Ils regagnèrent le vestibule: il importait, en effet, de monter par l’escalier d’honneur et d’admirer les sculptures de sa rampe. En haut, ils suivirent la galerie, mais à l’opposite de la chambre de Catherine, et s’engagèrent dans une autre galerie plus large et plus longue. Furent visitées trois vastes chambres à coucher avec leurs cabinets de toilette. Meublées ou aménagées depuis moins de cinq ans, ces pièces se paraient d’un luxe qui devait plaire à tout le monde, à Catherine non pas. Comme la visite touchait à sa fin, le général, après avoir cité négligemment quelques personnages de distinction qui avaient honoré de leur présence lesdits appartements, se tourna souriant vers Catherine et se hasarda à espérer que parmi les premiers hôtes de ces lieux pussent figurer «nos amis de Fullerton». Elle fut touchée de ce souhait inattendu, et regretta cette impossibilité où elle était d’avoir une bonne opinion d’un homme si bienveillant pour elle et si plein d’amabilité pour sa famille.

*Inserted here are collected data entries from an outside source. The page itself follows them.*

import Summits.ResolutionOfSingularities.ResolutionOfSingularities.Theorems.FrobeniusClosingPatchingRelPerfectMonomialRouteKStepReadings
import HarnessLib

/-!
# Crux `PatchingRelPerfect` (stmt-ResolutionOfSingularities-16161), chain w52 — TargetsF3 (m)
# «M2-strong», COMBINATORIAL HALF, Route K step K13c: (G2) at the next level — the new charts read the
# controlled transform as the monomial ideal of the MOVED exponent vectors; cones and covers

[OURS · L1 W5.2 · design memo v3 (`L/res-type-075/M2STRONG-COMBINATORIAL-HALF.md`); fact-free;
nothing here is a statement of the manuscript under review]

* **`Good.img_newM`** — in every new chart the ideal of Kollár's transformed marked ideal
  (`M.transform π C`, controlled transform with marking `m`) is the monomial ideal of the exponent
  vectors of the state after the block play (`State.moves`, `blockExp`, file K10): the scheme-side
  controlled transform IS the game's `c = m` bookkeeping (files K12a/K12b for the chart computation).
* `Good.newCharts_cone_mem`, `Good.newCharts_cov_str`, `Good.newCharts_cov_pts` — the cones of the new
  charts are strata of the moved state, every stratum of the moved state lies in a new cone
  (file K10 `mem_moves_Str_iff`), and the new charts cover `Bl_C Y` (file K11).
-/

-- `Summit.<Summit>.<Sub>.Theorems` with `Sub = Summit` (single-conjunct summit, D-0017)
set_option linter.dupNamespace false

noncomputable section

open CategoryTheory AlgebraicGeometry TopologicalSpace MvPolynomial
open Literature.AlgebraicGeometry.Resolution

namespace Summit.ResolutionOfSingularities.ResolutionOfSingularities.Theorems

namespace PolyhedraGame

namespace RouteK

variable {L : Finset ℕ} {m : ℕ} {s : State} {Y : Scheme.{0}} {D : ℕ → Y.IdealSheafData} {M : MarkedIdeal Y}
  {C : Y.IdealSheafData} {rest : CentreSeq (blowup C)} {𝒞 : Set (Chart L Y)}
  (G : Good L m s Y D M (CentreSeq.cons C rest) 𝒞) (hm : 1 ≤ m) (hs : s.WF)
include G hm hs

/-- [OURS] The components form a disjoint family of permissible strata. -/
theorem Good.disjointFamily_components : DisjointFamily m s G.components := by
  exact ⟨fun J hJ => G.permissibleM_of_mem_components hJ, fun J hJ J' hJ' hne => G.union_not_mem_of_ne hm hs hJ hJ' hne⟩


variable {mv : List (Finset ℕ × ℕ)} (hmv : BlockPlay m s G.components mv)
include hmv

/-! ## The exponent vectors after the block, read in the new charts -/

/-- [OURS] The names of the block are not members of any centre of the block. -/
theorem Good.name_not_mem_centre (p : Finset ℕ × ℕ) (hp : p ∈ mv) (q : Finset ℕ × ℕ) (hq : q ∈ mv) :
    p.2 ∉ q.1 := fun h =>
  G.name_not_mem_B hm hs hmv hp (hs.str_subset _ (G.mem_components_iff.mp ((BlockPlay.fresh hmv).1 q hq).1).1 h)

/-- [OURS] The exponent vectors of the state vanish at the names of the block. -/
theorem Good.apply_name_eq_zero {α : ℕ →₀ ℕ} (hα : α ∈ s.A) (p : Finset ℕ × ℕ) (hp : p ∈ mv) : α p.2 = 0 :=
  Finsupp.notMem_support_iff.mp fun h => G.name_not_mem_B hm hs hmv hp (hs.support_subset α hα h)

/-- [OURS] **The moved exponent vector read in a chart of the family**: at the blown-up variable `j` it is
`|α_S| - m`, elsewhere it is the old chart exponent. -/
theorem Good.expOf_famChart_blockExp {c : Chart L Y} (hc : c ∈ 𝒞) {S : Finset L}
    (hS : c.img C = coordIdeal S) (j : S) {e : ℕ} (hJe : (c.labels S, e) ∈ mv) {α : ℕ →₀ ℕ} (hα : α ∈ s.A) :
    (famChart c S hS j e).expOf (blockExp m mv α) =
      c.expOf α + Finsupp.single (j : L) (sdeg (S.erase j) (c.expOf α)) - Finsupp.single (j : L) m := by
  ext b
  rw [Chart.expOf_apply, Finsupp.tsub_apply, Finsupp.add_apply]
  by_cases hbj : b = (j : L)
  · subst hbj
    rw [famChart_lab_self, Finsupp.single_eq_same, Finsupp.single_eq_same,
      blockExp_apply_name m mv α (BlockPlay.fresh hmv).2 (G.name_not_mem_centre hm hs hmv)
        (G.apply_name_eq_zero hm hs hmv hα) _ hJe]
    change weight (c.labels S) α - m = _
    rw [c.weight_labels (G.lab_inj c hc), Chart.expOf_apply, sdeg, sdeg, ← Finset.add_sum_erase S _ j.2]
    rfl
  · rw [famChart_lab_of_ne c S hS j e hbj, Finsupp.single_eq_of_ne hbj, Finsupp.single_eq_of_ne hbj,
      add_zero, Nat.sub_zero, blockExp_apply_of_forall_ne m mv α fun p hp h =>
        G.name_not_mem_B hm hs hmv hp (h ▸ G.lab_mem_B hm hs hmv hc b)]
    rfl

/-- [OURS] The moved exponent vector read in a lifted chart is the old chart exponent. -/
theorem Good.expOf_liftChart_blockExp {c : Chart L Y} (hc : c ∈ 𝒞) (htop : c.img C = ⊤) {α : ℕ →₀ ℕ}
    (hα : α ∈ s.A) : (liftChart c htop).expOf (blockExp m mv α) = c.expOf α := by
  have _ := hα
  ext b
  rw [Chart.expOf_apply, Chart.expOf_apply]
  change blockExp m mv α (c.lab b) = α (c.lab b)
  exact blockExp_apply_of_forall_ne m mv α fun p hp h => G.name_not_mem_B hm hs hmv hp (h ▸ G.lab_mem_B hm hs hmv hc b)

/-! ## (G2) at the next level -/

/-- [OURS · Route K] **(G2) at the next level**: every new chart reads Kollár's transformed marked ideal
as the monomial ideal of the moved exponent vectors. -/
theorem Good.img_newM {c' : Chart L (blowup C)} (hc' : c' ∈ newCharts 𝒞 C mv) :
    c'.img (M.transform (blowup.π C) C).ideal = c'.monIdeal (s.moves m mv).A := by
  haveI := G.locNoeth
  haveI : IsLocallyNoetherian (blowup C) := CentreSeq.isLocallyNoetherian_blowup C
  rw [MarkedIdeal.transform_ideal, G.mult, moves_A]
  rcases hc' with ⟨c, hc, S, hS, j, e, hJe, rfl⟩ | ⟨c, hc, htop, rfl⟩
  · haveI := (famMap_spec c S hS).1 j
    have hg := (famMap_spec c S hS).2.1 j
    -- permissibility of the seen component: every member has `S`-degree `≥ m`
    have hA : ∀ α ∈ s.A, m ≤ sdeg S (c.expOf α) := by
      intro α hα
      have hperm := G.permissibleM_of_mem_components (G.mem_components_of_sees hs hc ⟨S, ?_, hS, rfl⟩)
      · rw [← c.weight_labels (G.lab_inj c hc)]
        exact hperm.2.2 α hα
      · rcases G.exists_sees_or_top hm hs hc with htop | ⟨J, S', hS'ne, hS', -⟩
        · rw [hS] at htop; exact absurd htop (coordIdeal_isPrime S).ne_top
        · rwa [G.coordIdeal_injective (hS.symm.trans hS')]
    rw [famChart, img_new_controlled c hS j.2 _ (famMap c S hS j) hg (G.img_M c hc) m hA, Chart.monIdeal,
      Finset.coe_image, ← Set.image_comp]
    apply congrArg Ideal.span
    refine Set.image_congr fun α hα => ?_
    rw [Function.comp_apply, ← famChart, G.expOf_famChart_blockExp hm hs hmv hc hS j hJe (Finset.mem_coe.mp hα)]
  · haveI := (liftMap_spec c htop).1
    have hg := (liftMap_spec c htop).2.1
    rw [liftChart, img_lift_controlled c htop c.lab (liftMap c htop) hg, G.img_M c hc, Chart.monIdeal, Chart.monIdeal,
      Finset.coe_image, ← Set.image_comp]
    apply congrArg Ideal.span
    refine Set.image_congr fun α hα => ?_
    rw [Function.comp_apply, ← liftChart, G.expOf_liftChart_blockExp hm hs hmv hc htop (Finset.mem_coe.mp hα)]

/-! ## Cones of the new charts are strata of the moved state -/

/-- [OURS · Route K] **The cones of the new charts are strata of the moved state.** -/
theorem Good.newCharts_cone_mem {c' : Chart L (blowup C)} (hc' : c' ∈ newCharts 𝒞 C mv) :
    c'.cone ∈ (s.moves m mv).Str := by
  rw [mem_moves_Str_iff mv hs (G.disjointFamily_components hm hs) hmv]
  rcases hc' with ⟨c, hc, S, hS, j, e, hJe, rfl⟩ | ⟨c, hc, htop, rfl⟩
  · right
    refine ⟨(c.labels S, e), hJe, c.cone.erase (c.lab (j : L)), ?_, ?_, ?_, ?_⟩
    · exact hs.str_down _ (G.cone_mem c hc) _ (Finset.erase_subset _ _)
    · intro h
      have := h (Finset.mem_image_of_mem (fun b : L => c.lab b) j.2)
      exact Finset.notMem_erase _ _ this
    · have : c.cone.erase (c.lab (j : L)) ∪ c.labels S = c.cone := by
        apply Finset.Subset.antisymm
        · exact Finset.union_subset (Finset.erase_subset _ _) (c.labels_subset_cone S)
        · intro l hl
          by_cases hlj : l = c.lab (j : L)
          · exact Finset.mem_union_right _ (hlj ▸ Finset.mem_image_of_mem (fun b : L => c.lab b) j.2)
          · exact Finset.mem_union_left _ (Finset.mem_erase.mpr ⟨hlj, hl⟩)
      rw [this]; exact G.cone_mem c hc
    · exact cone_famChart c (G.lab_inj c hc) S hS j e
  · left
    exact ⟨G.cone_mem c hc, fun p hp => G.not_subset_cone_of_img_eq_top hm hs hmv hc htop hp⟩

/-- [OURS · Route K] **Every stratum of the moved state lies in the cone of a new chart.** -/
theorem Good.newCharts_cov_str {T : Finset ℕ} (hT : T ∈ (s.moves m mv).Str) :
    ∃ c' ∈ newCharts 𝒞 C mv, T ⊆ c'.cone := by
  rw [mem_moves_Str_iff mv hs (G.disjointFamily_components hm hs) hmv] at hT
  rcases hT with ⟨hT, hnot⟩ | ⟨⟨J, e⟩, hJe, T₀, hT₀, hJT₀, hT₀J, rfl⟩
  · obtain ⟨c, hc, hTc⟩ := G.cov_str T hT
    rcases G.exists_sees_or_top hm hs hc with htop | ⟨J, S, hSne, hS, rfl⟩
    · exact ⟨liftChart c htop, Or.inr ⟨c, hc, htop, rfl⟩, hTc⟩
    · obtain ⟨e, hJe⟩ := G.exists_name_of_img_eq hm hs hmv hc hS
      -- some variable of `S` is not labelled in `T`
      have hJT : ¬ c.labels S ⊆ T := hnot _ hJe
      obtain ⟨l, hlJ, hlT⟩ := Finset.not_subset.mp hJT
      obtain ⟨b, hb, rfl⟩ := Finset.mem_image.mp hlJ
      refine ⟨famChart c S hS ⟨b, hb⟩ e, Or.inl ⟨c, hc, S, hS, ⟨b, hb⟩, e, hJe, rfl⟩, ?_⟩
      rw [cone_famChart c (G.lab_inj c hc) S hS ⟨b, hb⟩ e]
      intro l hl
      exact Finset.mem_insert_of_mem (Finset.mem_erase.mpr ⟨fun h => hlT (h ▸ hl), hTc hl⟩)
  · obtain ⟨c, hc, hTc⟩ := G.cov_str _ hT₀J
    -- `c` contains the component `J`, hence sees it
    have hJc : J ⊆ c.cone := fun l hl => hTc (Finset.mem_union_right _ hl)
    obtain ⟨-, c₁, hc₁, hsees⟩ := G.mem_components_iff.mp ((BlockPlay.fresh hmv).1 (J, e) hJe).1
    obtain ⟨S, -, hS, hJS⟩ := Good.Sees.of_subset_cone G hm hs hc hc₁ hsees hJc
    simp only at hJS
    subst hJS
    obtain ⟨l, hlJ, hlT₀⟩ := Finset.not_subset.mp hJT₀
    obtain ⟨b, hb, rfl⟩ := Finset.mem_image.mp hlJ
    refine ⟨famChart c S hS ⟨b, hb⟩ e, Or.inl ⟨c, hc, S, hS, ⟨b, hb⟩, e, hJe, rfl⟩, ?_⟩
    rw [cone_famChart c (G.lab_inj c hc) S hS ⟨b, hb⟩ e]
    refine Finset.insert_subset_insert _ fun l hl => Finset.mem_erase.mpr ⟨fun h => hlT₀ (h ▸ hl), ?_⟩
    exact hTc (Finset.mem_union_left _ hl)

/-- [OURS · Route K] **The new charts cover `Bl_C Y`.** -/
theorem Good.newCharts_cov_pts (y' : blowup C) : ∃ c' ∈ newCharts 𝒞 C mv, y' ∈ (c'.U : (blowup C).Opens) := by
  obtain ⟨c, hc, hy⟩ := G.cov_pts (blowup.π C y')
  rcases G.exists_sees_or_top hm hs hc with htop | ⟨J, S, hSne, hS, rfl⟩
  · haveI := (liftMap_spec c htop).1
    refine ⟨liftChart c htop, Or.inr ⟨c, hc, htop, rfl⟩, ?_⟩
    rw [liftChart, Chart.mem_ofMap_U_iff]
    exact (liftMap_spec c htop).2.2 y' hy
  · obtain ⟨e, hJe⟩ := G.exists_name_of_img_eq hm hs hmv hc hS
    obtain ⟨j, hj⟩ := (famMap_spec c S hS).2.2.1 y' hy
    haveI := (famMap_spec c S hS).1 j
    refine ⟨famChart c S hS j e, Or.inl ⟨c, hc, S, hS, j, e, hJe, rfl⟩, ?_⟩
    rw [famChart, Chart.mem_ofMap_U_iff]
    exact hj

end RouteK

end PolyhedraGame

end Summit.ResolutionOfSingularities.ResolutionOfSingularities.Theorems

end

La galerie se terminait sur une porte à deux battants que Mlle Tilney, forçant un peu le pas, avait déjà ouverte et franchie. Elle était sur le point d’ouvrir une porte à gauche dans le couloir qui s’allongeait devant eux, quand le général la rappela vivement et, avec une certaine colère, crut remarquer Catherine, lui demanda où elle allait. Qu’y avait-il à voir encore? Miss Morland n’avait-elle pas vu tout ce qui était digne de son attention? Éléonore ne jugeait-elle pas son amie assez fatiguée? Mlle Tilney rebroussa chemin. Les lourds vantaux se refermèrent devant Catherine mortifiée. Mais elle avait aperçu, d’un coup d’œil rapide, un passage plus étroit et l’amorce d’un escalier tortueux. Enfin, elle était sur la voie de quelque chose qui méritât son attention! Combien n’eût-elle pas préféré, et elle revenait tristement sur ses pas, explorer cette région que d’être admise à contempler les somptuosités du reste de la demeure! Le souci qu’avait manifesté le général d’empêcher cette exploration était un stimulant à sa curiosité. Son imagination avait pu l’égarer une fois ou deux, mais elle ne l’égarait pas, cette fois: il y avait quelque chose à cacher. Ce qu’était cette chose, une courte phrase de Mlle Tilney, tandis que les jeunes filles descendaient l’escalier derrière le général, sembla le préciser:
– J’allais vous conduire dans la chambre qui fut la chambre de ma mère, la chambre où elle mourut.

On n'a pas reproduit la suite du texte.